Task input –
Segment Open

/-! ## §2 The compact place: a smooth local section of `(θ₀, θ₁, θ₂) ↦ (e₀ + e₂, e₀ e₂, e₁)` near a point with `e₀ ≠ e₂` -/

/-- **LOCAL SECTION AT A COMPACT PLACE.**  Near the class data `(e₀ + e₂, e₀e₂, e₁)` of a point with `e₀ ≠ e₂` there is a smooth `τ` into the angle coordinates with
`τ(base) = (θ₀, θ₁, θ₂)` and, at every class datum OF A CHART POINT in the neighbourhood, `τ` returns angles with the SAME class data and with `e^{iτ₀} ≠ e^{iτ₂}`
(explicit: the simple-root branch `(t + μ·exp(log((t² − 4d)∕μ²)∕2))∕2`, `μ = e₀ − e₂`, and angle branches through `Complex.log` near `1`). [cite: Rogawski1990, §3.6 p. 31; §8.2 p. 122]
[cite: Bouaziz1994IntegralesOrbitales, §5.1 p. 588] -/
theorem exists_section_compactPlace (v₀ : Fin 3 → ℝ) (h : Circle.exp (v₀ 0) ≠ Circle.exp (v₀ 2)) :
    ∃ V : Set (ℂ × ℂ × ℂ), IsOpen V ∧
      (((Circle.exp (v₀ 0) : ℂ) + Circle.exp (v₀ 2), (Circle.exp (v₀ 0) : ℂ) * Circle.exp (v₀ 2), (Circle.exp (v₀ 1) : ℂ)) : ℂ × ℂ × ℂ) ∈ V ∧
      ∃ τ : ℂ × ℂ × ℂ → (Fin 3 → ℝ), ContDiffOn ℝ ∞ τ V ∧
        τ ((Circle.exp (v₀ 0) : ℂ) + Circle.exp (v₀ 2), (Circle.exp (v₀ 0) : ℂ) * Circle.exp (v₀ 2), (Circle.exp (v₀ 1) : ℂ)) = v₀ ∧
        ∀ v : Fin 3 → ℝ, (((Circle.exp (v 0) : ℂ) + Circle.exp (v 2), (Circle.exp (v 0) : ℂ) * Circle.exp (v 2), (Circle.exp (v 1) : ℂ)) : ℂ × ℂ × ℂ) ∈ V →
          (((Circle.exp (τ ((Circle.exp (v 0) : ℂ) + Circle.exp (v 2), (Circle.exp (v 0) : ℂ) * Circle.exp (v 2), (Circle.exp (v 1) : ℂ)) 0) : ℂ) +
              Circle.exp (τ ((Circle.exp (v 0) : ℂ) + Circle.exp (v 2), (Circle.exp (v 0) : ℂ) * Circle.exp (v 2), (Circle.exp (v 1) : ℂ)) 2),
            (Circle.exp (τ ((Circle.exp (v 0) : ℂ) + Circle.exp (v 2), (Circle.exp (v 0) : ℂ) * Circle.exp (v 2), (Circle.exp (v 1) : ℂ)) 0) : ℂ) *
              Circle.exp (τ ((Circle.exp (v 0) : ℂ) + Circle.exp (v 2), (Circle.exp (v 0) : ℂ) * Circle.exp (v 2), (Circle.exp (v 1) : ℂ)) 2),
            (Circle.exp (τ ((Circle.exp (v 0) : ℂ) + Circle.exp (v 2), (Circle.exp (v 0) : ℂ) * Circle.exp (v 2), (Circle.exp (v 1) : ℂ)) 1) : ℂ)) : ℂ × ℂ × ℂ) =
            ((Circle.exp (v 0) : ℂ) + Circle.exp (v 2), (Circle.exp (v 0) : ℂ) * Circle.exp (v 2), (Circle.exp (v 1) : ℂ)) ∧
          Circle.exp (τ ((Circle.exp (v 0) : ℂ) + Circle.exp (v 2), (Circle.exp (v 0) : ℂ) * Circle.exp (v 2), (Circle.exp (v 1) : ℂ)) 0) ≠
            Circle.exp (τ ((Circle.exp (v 0) : ℂ) + Circle.exp (v 2), (Circle.exp (v 0) : ℂ) * Circle.exp (v 2), (Circle.exp (v 1) : ℂ)) 2) := by
  -- the base eigenvalues and the discriminant root `μ = e₀ − e₂ ≠ 0`
  set e₀ : ℂ := (Circle.exp (v₀ 0) : ℂ) with he₀
  set e₂ : ℂ := (Circle.exp (v₀ 2) : ℂ) with he₂
  set e₁ : ℂ := (Circle.exp (v₀ 1) : ℂ) with he₁
  have hμ : e₀ - e₂ ≠ 0 := by
    rw [sub_ne_zero]; intro hh; exact h (Circle.ext hh)
  have hμ2 : (e₀ - e₂) ^ 2 ≠ 0 := pow_ne_zero 2 hμ
  have he₀0 : e₀ ≠ 0 := Circle.coe_ne_zero _
  have he₂0 : e₂ ≠ 0 := Circle.coe_ne_zero _
  have he₁0 : e₁ ≠ 0 := Circle.coe_ne_zero _
  -- the explicit maps
  let Dq : ℂ × ℂ × ℂ → ℂ := fun Y => (Y.1 ^ 2 - 4 * Y.2.1) / (e₀ - e₂) ^ 2
  let rt : ℂ × ℂ × ℂ → ℂ := fun Y => (e₀ - e₂) * Complex.exp (Complex.log (Dq Y) / 2)
  let lp : ℂ × ℂ × ℂ → ℂ := fun Y => (Y.1 + rt Y) / 2
  let lm : ℂ × ℂ × ℂ → ℂ := fun Y => (Y.1 - rt Y) / 2
  let τ : ℂ × ℂ × ℂ → (Fin 3 → ℝ) := fun Y =>
    ![v₀ 0 + (Complex.log (lp Y * e₀⁻¹)).im, v₀ 1 + (Complex.log (Y.2.2 * e₁⁻¹)).im, v₀ 2 + (Complex.log (lm Y * e₂⁻¹)).im]
  -- the open set
  let V₁ : Set (ℂ × ℂ × ℂ) := Dq ⁻¹' slitPlane
  have hDqc : Continuous Dq := by
    refine Continuous.div_const ?_ _
    exact ((continuous_fst.pow 2).sub (continuous_const.mul (continuous_fst.comp continuous_snd)))
  have hV₁ : IsOpen V₁ := isOpen_slitPlane.preimage hDqc
  have hrtc : ContinuousOn rt V₁ := by
    refine continuousOn_const.mul ((Continuous.continuousOn Complex.continuous_exp).comp ?_ (mapsTo_univ _ _))
    exact ((hDqc.continuousOn).clog (fun Y hY => hY)).div_const _
  have hlpc : ContinuousOn lp V₁ := (continuous_fst.continuousOn.add hrtc).div_const _
  have hlmc : ContinuousOn lm V₁ := (continuous_fst.continuousOn.sub hrtc).div_const _
  let V : Set (ℂ × ℂ × ℂ) := V₁ ∩ ((fun Y => lp Y * e₀⁻¹) ⁻¹' slitPlane) ∩ ((fun Y => lm Y * e₂⁻¹) ⁻¹' slitPlane) ∩ ((fun Y : ℂ × ℂ × ℂ => Y.2.2 * e₁⁻¹) ⁻¹' slitPlane)
  have hV : IsOpen V := by
    have h1 : IsOpen (V₁ ∩ ((fun Y => lp Y * e₀⁻¹) ⁻¹' slitPlane)) := (hlpc.mul continuousOn_const).isOpen_inter_preimage hV₁ isOpen_slitPlane
    have h2 : IsOpen (V₁ ∩ ((fun Y => lp Y * e₀⁻¹) ⁻¹' slitPlane) ∩ ((fun Y => lm Y * e₂⁻¹) ⁻¹' slitPlane)) :=
      ((hlmc.mul continuousOn_const).mono inter_subset_left).isOpen_inter_preimage h1 isOpen_slitPlane
    exact h2.inter (isOpen_slitPlane.preimage ((continuous_snd.comp continuous_snd).mul continuous_const))
  -- the base point
  have hD0 : Dq (e₀ + e₂, e₀ * e₂, e₁) = 1 := by
    show ((e₀ + e₂) ^ 2 - 4 * (e₀ * e₂)) / (e₀ - e₂) ^ 2 = 1
    rw [div_eq_one_iff_eq hμ2]; ring
  have hrt0 : rt (e₀ + e₂, e₀ * e₂, e₁) = e₀ - e₂ := by
    show (e₀ - e₂) * Complex.exp (Complex.log (Dq (e₀ + e₂, e₀ * e₂, e₁)) / 2) = e₀ - e₂
    rw [hD0, Complex.log_one, zero_div, Complex.exp_zero, mul_one]
  have hlp0 : lp (e₀ + e₂, e₀ * e₂, e₁) = e₀ := by
    show ((e₀ + e₂) + rt (e₀ + e₂, e₀ * e₂, e₁)) / 2 = e₀
    rw [hrt0]; ring
  have hlm0 : lm (e₀ + e₂, e₀ * e₂, e₁) = e₂ := by
    show ((e₀ + e₂) - rt (e₀ + e₂, e₀ * e₂, e₁)) / 2 = e₂
    rw [hrt0]; ring
  have hmem0 : ((e₀ + e₂, e₀ * e₂, e₁) : ℂ × ℂ × ℂ) ∈ V := by
    refine ⟨⟨⟨?_, ?_⟩, ?_⟩, ?_⟩
    · show Dq (e₀ + e₂, e₀ * e₂, e₁) ∈ slitPlane
      rw [hD0]; exact one_mem_slitPlane
    · show lp (e₀ + e₂, e₀ * e₂, e₁) * e₀⁻¹ ∈ slitPlane
      rw [hlp0, mul_inv_cancel₀ he₀0]; exact one_mem_slitPlane
    · show lm (e₀ + e₂, e₀ * e₂, e₁) * e₂⁻¹ ∈ slitPlane
      rw [hlm0, mul_inv_cancel₀ he₂0]; exact one_mem_slitPlane
    · show e₁ * e₁⁻¹ ∈ slitPlane
      rw [mul_inv_cancel₀ he₁0]; exact one_mem_slitPlane
  refine ⟨V, hV, hmem0, τ, ?_, ?_, ?_⟩
  · -- smoothness on `V`
    have hDs : ContDiff ℝ ∞ Dq := by
      refine ContDiff.div_const ?_ _
      exact (contDiff_fst.pow 2).sub (contDiff_const.mul (contDiff_fst.comp contDiff_snd))
    have hlogD : ContDiffOn ℝ ∞ (fun Y => Complex.log (Dq Y)) V := by
      intro Y hY
      exact ((Complex.contDiffAt_log (hY.1.1.1)).restrict_scalars ℝ).comp_contDiffWithinAt Y (hDs.contDiffAt.contDiffWithinAt)
    have hrts : ContDiffOn ℝ ∞ rt V :=
      contDiffOn_const.mul ((Complex.contDiff_exp (𝕜 := ℝ)).comp_contDiffOn (hlogD.div_const _))
    have hlps : ContDiffOn ℝ ∞ lp V := (contDiff_fst.contDiffOn.add hrts).div_const _
    have hlms : ContDiffOn ℝ ∞ lm V := (contDiff_fst.contDiffOn.sub hrts).div_const _
    have hL0 : ContDiffOn ℝ ∞ (fun Y => (Complex.log (lp Y * e₀⁻¹)).im) V := by
      intro Y hY
      have h1 : ContDiffWithinAt ℝ ∞ (fun Y => lp Y * e₀⁻¹) V Y := (hlps Y hY).mul contDiffWithinAt_const
      exact (Complex.imCLM.contDiff.contDiffAt).comp_contDiffWithinAt Y
        ((((Complex.contDiffAt_log hY.1.1.2).restrict_scalars ℝ)).comp_contDiffWithinAt Y h1)
    have hL2 : ContDiffOn ℝ ∞ (fun Y => (Complex.log (lm Y * e₂⁻¹)).im) V := by
      intro Y hY
      have h1 : ContDiffWithinAt ℝ ∞ (fun Y => lm Y * e₂⁻¹) V Y := (hlms Y hY).mul contDiffWithinAt_const
      exact (Complex.imCLM.contDiff.contDiffAt).comp_contDiffWithinAt Y
        ((((Complex.contDiffAt_log hY.1.2).restrict_scalars ℝ)).comp_contDiffWithinAt Y h1)
    have hL1 : ContDiffOn ℝ ∞ (fun Y : ℂ × ℂ × ℂ => (Complex.log (Y.2.2 * e₁⁻¹)).im) V := by
      intro Y hY
      have h1 : ContDiffWithinAt ℝ ∞ (fun Y : ℂ × ℂ × ℂ => Y.2.2 * e₁⁻¹) V Y := (contDiff_snd.comp contDiff_snd).contDiffAt.contDiffWithinAt.mul contDiffWithinAt_const
      exact (Complex.imCLM.contDiff.contDiffAt).comp_contDiffWithinAt Y
        ((((Complex.contDiffAt_log hY.2).restrict_scalars ℝ)).comp_contDiffWithinAt Y h1)
    rw [contDiffOn_pi]
    intro i
    fin_cases i
    · exact contDiffOn_const.add hL0
    · exact contDiffOn_const.add hL1
    · exact contDiffOn_const.add hL2
  · -- the base value
    funext i
    fin_cases i
    · show v₀ 0 + (Complex.log (lp (e₀ + e₂, e₀ * e₂, e₁) * e₀⁻¹)).im = v₀ 0
      rw [hlp0, mul_inv_cancel₀ he₀0, Complex.log_one, Complex.zero_im, add_zero]
    · show v₀ 1 + (Complex.log (e₁ * e₁⁻¹)).im = v₀ 1
      rw [mul_inv_cancel₀ he₁0, Complex.log_one, Complex.zero_im, add_zero]
    · show v₀ 2 + (Complex.log (lm (e₀ + e₂, e₀ * e₂, e₁) * e₂⁻¹)).im = v₀ 2
      rw [hlm0, mul_inv_cancel₀ he₂0, Complex.log_one, Complex.zero_im, add_zero]
  · -- the section identity on the image and the non-degeneracy
    intro v hv
    set f₀ : ℂ := (Circle.exp (v 0) : ℂ) with hf₀
    set f₂ : ℂ := (Circle.exp (v 2) : ℂ) with hf₂
    set f₁ : ℂ := (Circle.exp (v 1) : ℂ) with hf₁
    set Y : ℂ × ℂ × ℂ := (f₀ + f₂, f₀ * f₂, f₁) with hYdef
    -- `rt Y ^ 2 = D(Y)` and Vieta for `lp, lm`
    have hDY : Dq Y ∈ slitPlane := hv.1.1.1
    have hDne : Dq Y ≠ 0 := Complex.slitPlane_ne_zero hDY
    have hrt2 : rt Y ^ 2 = Y.1 ^ 2 - 4 * Y.2.1 := by
      show ((e₀ - e₂) * Complex.exp (Complex.log (Dq Y) / 2)) ^ 2 = Y.1 ^ 2 - 4 * Y.2.1
      rw [mul_pow, ← Complex.exp_nat_mul, show ((2 : ℕ) : ℂ) * (Complex.log (Dq Y) / 2) = Complex.log (Dq Y) by push_cast; ring, Complex.exp_log hDne]
      show (e₀ - e₂) ^ 2 * ((Y.1 ^ 2 - 4 * Y.2.1) / (e₀ - e₂) ^ 2) = Y.1 ^ 2 - 4 * Y.2.1
      field_simp
    have hrtne : rt Y ≠ 0 := mul_ne_zero hμ (Complex.exp_ne_zero _)
    have hsum : lp Y + lm Y = f₀ + f₂ := by show (Y.1 + rt Y) / 2 + (Y.1 - rt Y) / 2 = f₀ + f₂; ring
    have hprod : lp Y * lm Y = f₀ * f₂ := by
      show (Y.1 + rt Y) / 2 * ((Y.1 - rt Y) / 2) = f₀ * f₂
      have : (Y.1 + rt Y) / 2 * ((Y.1 - rt Y) / 2) = (Y.1 ^ 2 - rt Y ^ 2) / 4 := by ring
      rw [this, hrt2]; simp only [hYdef]; ring
    have hne : lp Y ≠ lm Y := by
      intro hh
      apply hrtne
      have : lp Y - lm Y = rt Y := by show (Y.1 + rt Y) / 2 - (Y.1 - rt Y) / 2 = rt Y; ring
      rw [← this, hh, sub_self]
    -- the roots are the two unit eigenvalues, in some order
    have hunit : ‖lp Y‖ = 1 ∧ ‖lm Y‖ = 1 := by
      have h0 : (lp Y - f₀) * (lp Y - f₂) = 0 := by linear_combination (lp Y) * hsum - hprod  -- hmm: uses lp*(lp+lm) - lp*lm = lp² + ... check below
      rcases mul_eq_zero.1 h0 with h1 | h1
      · have ha : lp Y = f₀ := sub_eq_zero.1 h1
        have hb : lm Y = f₂ := by linear_combination hsum - ha
        rw [ha, hb]; exact ⟨Circle.norm_coe _, Circle.norm_coe _⟩
      · have ha : lp Y = f₂ := sub_eq_zero.1 h1
        have hb : lm Y = f₀ := by linear_combination hsum - ha
        rw [ha, hb]; exact ⟨Circle.norm_coe _, Circle.norm_coe _⟩
    have hτ0 : (Circle.exp (τ Y 0) : ℂ) = lp Y := by
      show (Circle.exp (v₀ 0 + (Complex.log (lp Y * e₀⁻¹)).im) : ℂ) = lp Y
      exact coe_circleExp_add_log_im hunit.1
    have hτ2 : (Circle.exp (τ Y 2) : ℂ) = lm Y := by
      show (Circle.exp (v₀ 2 + (Complex.log (lm Y * e₂⁻¹)).im) : ℂ) = lm Y
      exact coe_circleExp_add_log_im hunit.2
    have hτ1 : (Circle.exp (τ Y 1) : ℂ) = f₁ := by
      show (Circle.exp (v₀ 1 + (Complex.log (Y.2.2 * e₁⁻¹)).im) : ℂ) = f₁
      exact coe_circleExp_add_log_im (Circle.norm_coe _)
    refine ⟨?_, ?_⟩
    · rw [hτ0, hτ2, hτ1, hsum, hprod]
    · intro hh
      apply hne
      have := congrArg (fun u : Circle => (u : ℂ)) hh
      simpa only [hτ0, hτ2] using this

Segment Closed

Exercise directions – Only lines with the string "eigenvalues" are wanted; please find each one in the listing and copy it.

Result of this task –
  -- the base eigenvalues and the discriminant root `μ = e₀ − e₂ ≠ 0`
    -- the roots are the two unit eigenvalues, in some order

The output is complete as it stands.